Research output: Contribution to journalArticlepeer-review

20 Scopus citations


Direct gene transfer has been used to develop molecular genetic interventions for acquired diseases in several animal models. Through the use of intravascular catheters or anatomically localized injection of DNA liposome complexes, specific tissues can be transduced with recombinant genes. Several promising applications of this method for the study of vascular biology have been demonstrated by direct gene transfer into arteries in vivo. Delivery, via catheter, of genes that modulate the thrombogenic or proliferative properties of vascular cells may someday provide therapy for stenotic lesions of atherosclerosis or following angioplasty. Cancer is another acquired disorder in which direct gene transfer may improve the efficacy of treatment. Introduction of class I MHC or cytokine genes with antitumor or immunostimulatory effects have demonstrated promise in animal models. Direct transfer of an allogeneic class I MHC gene into tumors in vivo induces a CD8+ CTL response against weak antigens on poorly immunogenic tumors.
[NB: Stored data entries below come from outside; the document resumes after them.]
import Literature.IUT.LogVolume.TensorPacketScaling
import Literature.IUT.LogVolume.TensorPacketLemmas
import HarnessLib

/-!
# Tensor packets: the log-volume of a CAPSULE region `(⊗_i x_i)·A` is `μ^log(A) + Σ_i log ‖x_i‖` —
# additivity over the labels of [IUTchIII] Prop. 3.9 (i)/(iii) at the REAL tensor packet (proof-only)

S. Mochizuki, *Inter-universal Teichmüller theory III*, kurims manuscript (May 2020), Prop. 3.9 (i) p. 115 (the
packet-normalised log-volumes `μ^log_{A,v_ℚ}` on `𝓘^ℚ(^A𝓕_{v_ℚ}) = ⊗_{α∈A} 𝓘^ℚ(^α𝓕_{v_ℚ})`) and (iii) p. 117 (their
sums over `v_ℚ`, "equal to the degree of the arithmetic line bundle … relative to a suitable normalization");
Remark 3.1.1 (ii)–(iv); [IUTchIV] Prop. 1.4 (i) p. 13 (`μ^log` on `⊗_{ℚ_p} k_i`); Dupuy–Hilado §3.7 (3.7)
"`log μ̄(a_{v_{r−1}}·U) = ln|a_{v_{r−1}}|_p + log μ̄(U)`, the action … through the `r`th tensor factor".
[claim: Mochizuki2012, status: disputed] for the [IUTchIII] sentences.

The layer-L6 divisor-level models of Prop. 3.9 (iii) for a capsule `A` (abc-iut-L6-d3
`PacketLogVolumesCapsules(Normalized).lean`; abc-iut-w4-d035's finding d035-F1 with its kernel witness
`PacketWeightsCapsuleAdditivity.lean`) DECLARE the packet-normalised log-volume of a capsule region `⊗_α 𝔞_α`
to be ADDITIVE over the labels, `Σ_α μ^log_α(𝔞_α)`, in one unit for every `A`. THIS proof-only file makes that a
THEOREM of the REAL one-place tensor packet `V = ⊗_{ℚ_p} k_i` of campaign S (`TensorPacketRing`,
`TensorPacketHaar.tensorLogVolume` = Mochizuki's `μ^log`, normalised by `dim_{ℚ_p} V` and `μ^log((R_I)^∼) = 0`):

* `prod_iota_eq_purePacket` — `∏_i ι_i(x_i) = ⊗_i x_i` (a pure tensor is the product of its one-slot
  twists);
* `haar_image_mulLeft_pos` / `_lt_top` — multiplication by a unit of `V` keeps a region of positive finite
  volume of positive finite volume (Haar modulus);
* **`tensorLogVolume_prod_iota_mul`** / **`tensorLogVolume_purePacket_mul`** — for `x_i ∈ k_i^×` and a region
  `A ⊆ V` of positive finite volume, `μ^log((⊗_i x_i)·A) = μ^log(A) + Σ_i log ‖x_i‖`: abc-iut's
  `tensorLogVolume_iota_smul` (`TensorPacketScaling.lean`, Dupuy–Hilado (3.7)) applied slot by slot;
* **`tensorLogVolume_purePacket_mul_normalizedPacket`** — the CAPSULE REGION `(⊗_i x_i)·(R_I)^∼` (the tensor
  product of the fractional ideals `x_i·𝒪`) has `μ^log = Σ_i log ‖x_i‖` whenever `(R_I)^∼` is compact (its
  normalisation `μ^log((R_I)^∼) = 0`): the label-ADDITIVITY of the printed packet-normalisation, weight `1` for
  every number of labels — d035-F1's reading, now at the real packet.

Classical Haar-measure bookkeeping in campaign-S vocabulary (seat abc-iut-w5-d178, residual R-iii-tensor of
plan/L6/SUBDAG-IUTchIII-Prop-39.md). No new definitions; nothing here bears on the disputed [IUTchIII]
Cor. 3.12 or takes a side; typed ≠ endorsed. [cite: DupuyHilado2025, §3.7]
[cite: Mochizuki2012, IUTchIV Prop. 1.4 (i) p. 13]
-/

noncomputable section

open MeasureTheory Set Module
open scoped NNReal ENNReal Pointwise TensorProduct NormedField

namespace Literature.IUT.LogVolume

variable (p : ℕ) [Fact p.Prime]
variable {I : Type} [Fintype I] [DecidableEq I]
variable (k : I → Type) [∀ i, NontriviallyNormedField (k i)] [∀ i, NormedAlgebra ℚ_[p] (k i)]
  [∀ i, IsUltrametricDist (k i)] [∀ i, ProperSpace (k i)] [Nonempty I]

/-! ## A pure tensor is the product of its one-slot twists -/

omit [∀ i, IsUltrametricDist (k i)] [∀ i, ProperSpace (k i)] [Nonempty I] in
/-- **`∏_i ι_i(x_i) = ⊗_i x_i`**: the pure tensor `⊗ x_i` is the product, in the ring `V`, of the elements
`ι_i(x_i) = 1 ⊗ ⋯ ⊗ x_i ⊗ ⋯ ⊗ 1` (`⊗` is multiplicative and `∏_i mulSingle_i(x_i) = x`).
[claim: Mochizuki2012, status: disputed] -/
theorem prod_iota_eq_purePacket (x : Π i, k i) : ∏ i, iota p k i (x i) = purePacket p k x := by
  have h : ∀ i, iota p k i (x i) = PiTensorProduct.tprodMonoidHom ℚ_[p] (Pi.mulSingle i (x i)) :=
    fun i => iota_eq_purePacket p k i (x i)
  simp_rw [h, ← map_prod, Finset.univ_prod_mulSingle]
  rfl

omit [∀ i, IsUltrametricDist (k i)] [∀ i, ProperSpace (k i)] [Nonempty I] in
/-- The same over a sub-collection of slots `s ⊆ I`: `∏_{i∈s} ι_i(x_i) = ⊗ y` with `y_i = x_i` on `s`, `1` off `s`.
[claim: Mochizuki2012, status: disputed] -/
theorem prod_iota_eq_purePacket_piecewise (s : Finset I) (x : Π i, k i) :
    ∏ i ∈ s, iota p k i (x i) = purePacket p k (fun i => if i ∈ s then x i else 1) := by
  rw [← prod_iota_eq_purePacket]
  rw [← Finset.prod_filter_mul_prod_filter_not Finset.univ (· ∈ s)]
  have h1 : ∏ i ∈ Finset.univ.filter (· ∈ s), iota p k i (if i ∈ s then x i else 1) =
      ∏ i ∈ s, iota p k i (x i) := by
    rw [Finset.filter_mem_eq_inter, Finset.univ_inter]
    exact Finset.prod_congr rfl fun i hi => by rw [if_pos hi]
  have h2 : ∏ i ∈ Finset.univ.filter (fun i => ¬ i ∈ s), iota p k i (if i ∈ s then x i else 1) = 1 :=
    Finset.prod_eq_one fun i hi => by
      rw [Finset.mem_filter] at hi
      rw [if_neg hi.2, map_one]
  rw [h1, h2, mul_one]

/-! ## Multiplication by a unit keeps positive finite volume -/

/-- Multiplication by a unit `u ∈ V^×` keeps a region of positive volume of positive volume (Haar modulus
`μ(u·R_I) > 0`). [cite: MochizukiAbsTopIII2015, Prop. 5.7 (i)(b) p. 138] -/
theorem haar_image_mulLeft_pos (u : (PacketAlgebra p k)ˣ) {A : Set (PacketAlgebra p k)}
    (hA : 0 < (integerStructure p k).haar A) :
    0 < (integerStructure p k).haar ((fun x => (u : PacketAlgebra p k) * x) '' A) := by
  have himg : packetMulLeftEquiv p k u '' A = (fun x => (u : PacketAlgebra p k) * x) '' A := rfl
  rw [← himg, (integerStructure p k).haar_image (packetMulLeftEquiv p k u) A]
  exact ENNReal.mul_pos ((integerStructure p k).haar_image_self_pos _).ne' hA.ne'

/-- … and a region of finite volume of finite volume. [cite: MochizukiAbsTopIII2015, Prop. 5.7 (i)(b) p. 138] -/
theorem haar_image_mulLeft_lt_top (u : (PacketAlgebra p k)ˣ) {A : Set (PacketAlgebra p k)}
    (hA' : (integerStructure p k).haar A < ∞) :
    (integerStructure p k).haar ((fun x => (u : PacketAlgebra p k) * x) '' A) < ∞ := by
  have himg : packetMulLeftEquiv p k u '' A = (fun x => (u : PacketAlgebra p k) * x) '' A := rfl
  rw [← himg, (integerStructure p k).haar_image (packetMulLeftEquiv p k u) A]
  exact ENNReal.mul_lt_top ((integerStructure p k).haar_image_self_lt_top _) hA'

/-! ## Slot-by-slot scaling: `μ^log((⊗ x_i)·A) = μ^log(A) + Σ_i log ‖x_i‖` -/

/-- **Scaling through a set `s` of slots**: for units `x_i ∈ k_i^×` and `A` of positive finite volume,
`μ^log((∏_{i∈s} ι_i(x_i))·A) = μ^log(A) + Σ_{i∈s} log ‖x_i‖` (induction on `s`, one slot at a time by
`tensorLogVolume_iota_smul`). [cite: DupuyHilado2025, §3.7] -/
theorem tensorLogVolume_prod_iota_mul (x : Π i, (k i)ˣ) (s : Finset I) {A : Set (PacketAlgebra p k)}
    (hA : 0 < (integerStructure p k).haar A) (hA' : (integerStructure p k).haar A < ∞) :
    tensorLogVolume p k ((fun y => (∏ i ∈ s, iota p k i (x i)) * y) '' A) =
      tensorLogVolume p k A + ∑ i ∈ s, Real.log ‖(x i : k i)‖ := by
  induction s using Finset.induction_on with
  | empty => simp
  | insert a s ha ih =>
    rw [Finset.prod_insert ha, Finset.sum_insert ha]
    -- `(ι_a(x_a) · ∏_s) · y = ι_a(x_a) · ((∏_s) · y)`: the image is an image of an image
    have hcomp : (fun y => (iota p k a (x a) * ∏ i ∈ s, iota p k i (x i)) * y) '' A =
        (fun y => iota p k a (x a) * y) '' ((fun y => (∏ i ∈ s, iota p k i (x i)) * y) '' A) := by
      rw [Set.image_image]
      exact Set.image_congr fun y _ => by rw [mul_assoc]
    -- the intermediate region has positive finite volume (it is `u·A` for the unit `u = ∏_s ι_i(x_i)`)
    have hunit : (∏ i ∈ s, iota p k i (x i)) = ((∏ i ∈ s, iotaUnits p k i (x i) : (PacketAlgebra p k)ˣ) :
        PacketAlgebra p k) := by
      rw [Units.coe_prod]
      exact Finset.prod_congr rfl fun i _ => (coe_iotaUnits p k i (x i)).symm
    have hB : 0 < (integerStructure p k).haar ((fun y => (∏ i ∈ s, iota p k i (x i)) * y) '' A) := by
      rw [hunit]; exact haar_image_mulLeft_pos p k _ hA
    have hB' : (integerStructure p k).haar ((fun y => (∏ i ∈ s, iota p k i (x i)) * y) '' A) < ∞ := by
      rw [hunit]; exact haar_image_mulLeft_lt_top p k _ hA'
    rw [hcomp, tensorLogVolume_iota_smul p k a (x a) hB hB', ih]
    ring

/-- **`μ^log((⊗_i x_i)·A) = μ^log(A) + Σ_i log ‖x_i‖`** for units `x_i ∈ k_i^×` and any region `A ⊆ V` of positive
finite volume — multiplication by the pure tensor `⊗ x_i = ∏_i ι_i(x_i)` scales `μ^log` ADDITIVELY over the slots.
[cite: DupuyHilado2025, §3.7] -/
theorem tensorLogVolume_purePacket_mul (x : Π i, (k i)ˣ) {A : Set (PacketAlgebra p k)}
    (hA : 0 < (integerStructure p k).haar A) (hA' : (integerStructure p k).haar A < ∞) :
    tensorLogVolume p k ((fun y => purePacket p k (fun i => (x i : k i)) * y) '' A) =
      tensorLogVolume p k A + ∑ i, Real.log ‖(x i : k i)‖ := by
  rw [← prod_iota_eq_purePacket]
  exact tensorLogVolume_prod_iota_mul p k x Finset.univ hA hA'

/-- **The capsule region**: if `(R_I)^∼` is compact (its normalisation `μ^log((R_I)^∼) = 0` is then honest,
[IUTchIV] Prop. 1.1), the region `(⊗_i x_i)·(R_I)^∼` — the tensor product of the "fractional ideals" `x_i·𝒪` of the
slots — has `μ^log((⊗_i x_i)·(R_I)^∼) = Σ_i log ‖x_i‖`: the packet-normalised log-volume of a capsule region is
the SUM over the labels of the slot log-volumes, with weight `1` whatever the number of labels (the reading of
abc-iut-w4-d035's d035-F1 / abc-iut-L6-d3's `capsuleLogVolume₁`, at the REAL tensor packet).
[claim: Mochizuki2012, status: disputed] -/
theorem tensorLogVolume_purePacket_mul_normalizedPacket (x : Π i, (k i)ˣ)
    (hc : IsCompact (normalizedPacket p k : Set (PacketAlgebra p k))) :
    tensorLogVolume p k
        ((fun y => purePacket p k (fun i => (x i : k i)) * y) '' (normalizedPacket p k : Set (PacketAlgebra p k))) =
      ∑ i, Real.log ‖(x i : k i)‖ := by
  have h0 : 0 < (integerStructure p k).haar (normalizedPacket p k : Set (PacketAlgebra p k)) :=
    (integerStructure p k).haar_pos_of_isOpen (isOpen_normalizedPacket p k)
      ⟨1, (normalizedPacket p k).one_mem⟩
  have h1 : (integerStructure p k).haar (normalizedPacket p k : Set (PacketAlgebra p k)) < ∞ :=
    (integerStructure p k).haar_lt_top_of_isCompact hc
  rw [tensorLogVolume_purePacket_mul p k x h0 h1, tensorLogVolume_normalizedPacket, zero_add]

/-- The same in the `•` notation for subsets of `V` (`(⊗ x_i) • (R_I)^∼`). [claim: Mochizuki2012, status: disputed] -/
theorem tensorLogVolume_purePacket_smul_normalizedPacket (x : Π i, (k i)ˣ)
    (hc : IsCompact (normalizedPacket p k : Set (PacketAlgebra p k))) :
    tensorLogVolume p k
        (purePacket p k (fun i => (x i : k i)) • (normalizedPacket p k : Set (PacketAlgebra p k))) =
      ∑ i, Real.log ‖(x i : k i)‖ := by
  rw [← Set.image_smul]
  exact tensorLogVolume_purePacket_mul_normalizedPacket p k x hc

/-- **Label-additivity with prescribed slot sizes**: if `‖x_i‖ = p^{−λ_i}` ("`x_i = p^{λ_i}`", `ord = λ_i`), then
`μ^log((⊗_i x_i)·(R_I)^∼) = −(Σ_i λ_i)·log p` — the capsule analogue of [IUTchIV] Prop. 1.4's
`μ^log(p^λ·(R_I)^∼) = −λ·log p`. [cite: Mochizuki2012, IUTchIV Prop. 1.4 (i) p. 13] -/
theorem tensorLogVolume_purePacket_mul_normalizedPacket_of_norm_eq_rpow (x : Π i, (k i)ˣ) (lam : I → ℝ)
    (hx : ∀ i, ‖(x i : k i)‖ = (p : ℝ) ^ (-lam i))
    (hc : IsCompact (normalizedPacket p k : Set (PacketAlgebra p k))) :
    tensorLogVolume p k
        ((fun y => purePacket p k (fun i => (x i : k i)) * y) '' (normalizedPacket p k : Set (PacketAlgebra p k))) =
      -(∑ i, lam i) * Real.log p := by
  have hp : (0 : ℝ) < p := by exact_mod_cast (Fact.out : p.Prime).pos
  rw [tensorLogVolume_purePacket_mul_normalizedPacket p k x hc]
  simp_rw [hx, Real.log_rpow hp]
  rw [← Finset.sum_mul, Finset.sum_neg_distrib]

end Literature.IUT.LogVolume

end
The efficacy of this antitumor response can be augmented to induce regression of actively growing established tumors. Additional strategies, such as intratumoral delivery of combinations of multiple cytokine and MHC genes, may serve to improve the antitumor response. A clinical gene therapy protocol is underway to analyze the safety and efficacy of DNA liposome-mediated gene transfer in humans. Development of improved gene delivery systems and introduction of recombinant genes into visceral tumors by intravascular catheter will extend the application of direct gene transfer to immunotherapy of malignancies. These clinical trials of direct gene transfer will help to develop new treatment strategies for human diseases.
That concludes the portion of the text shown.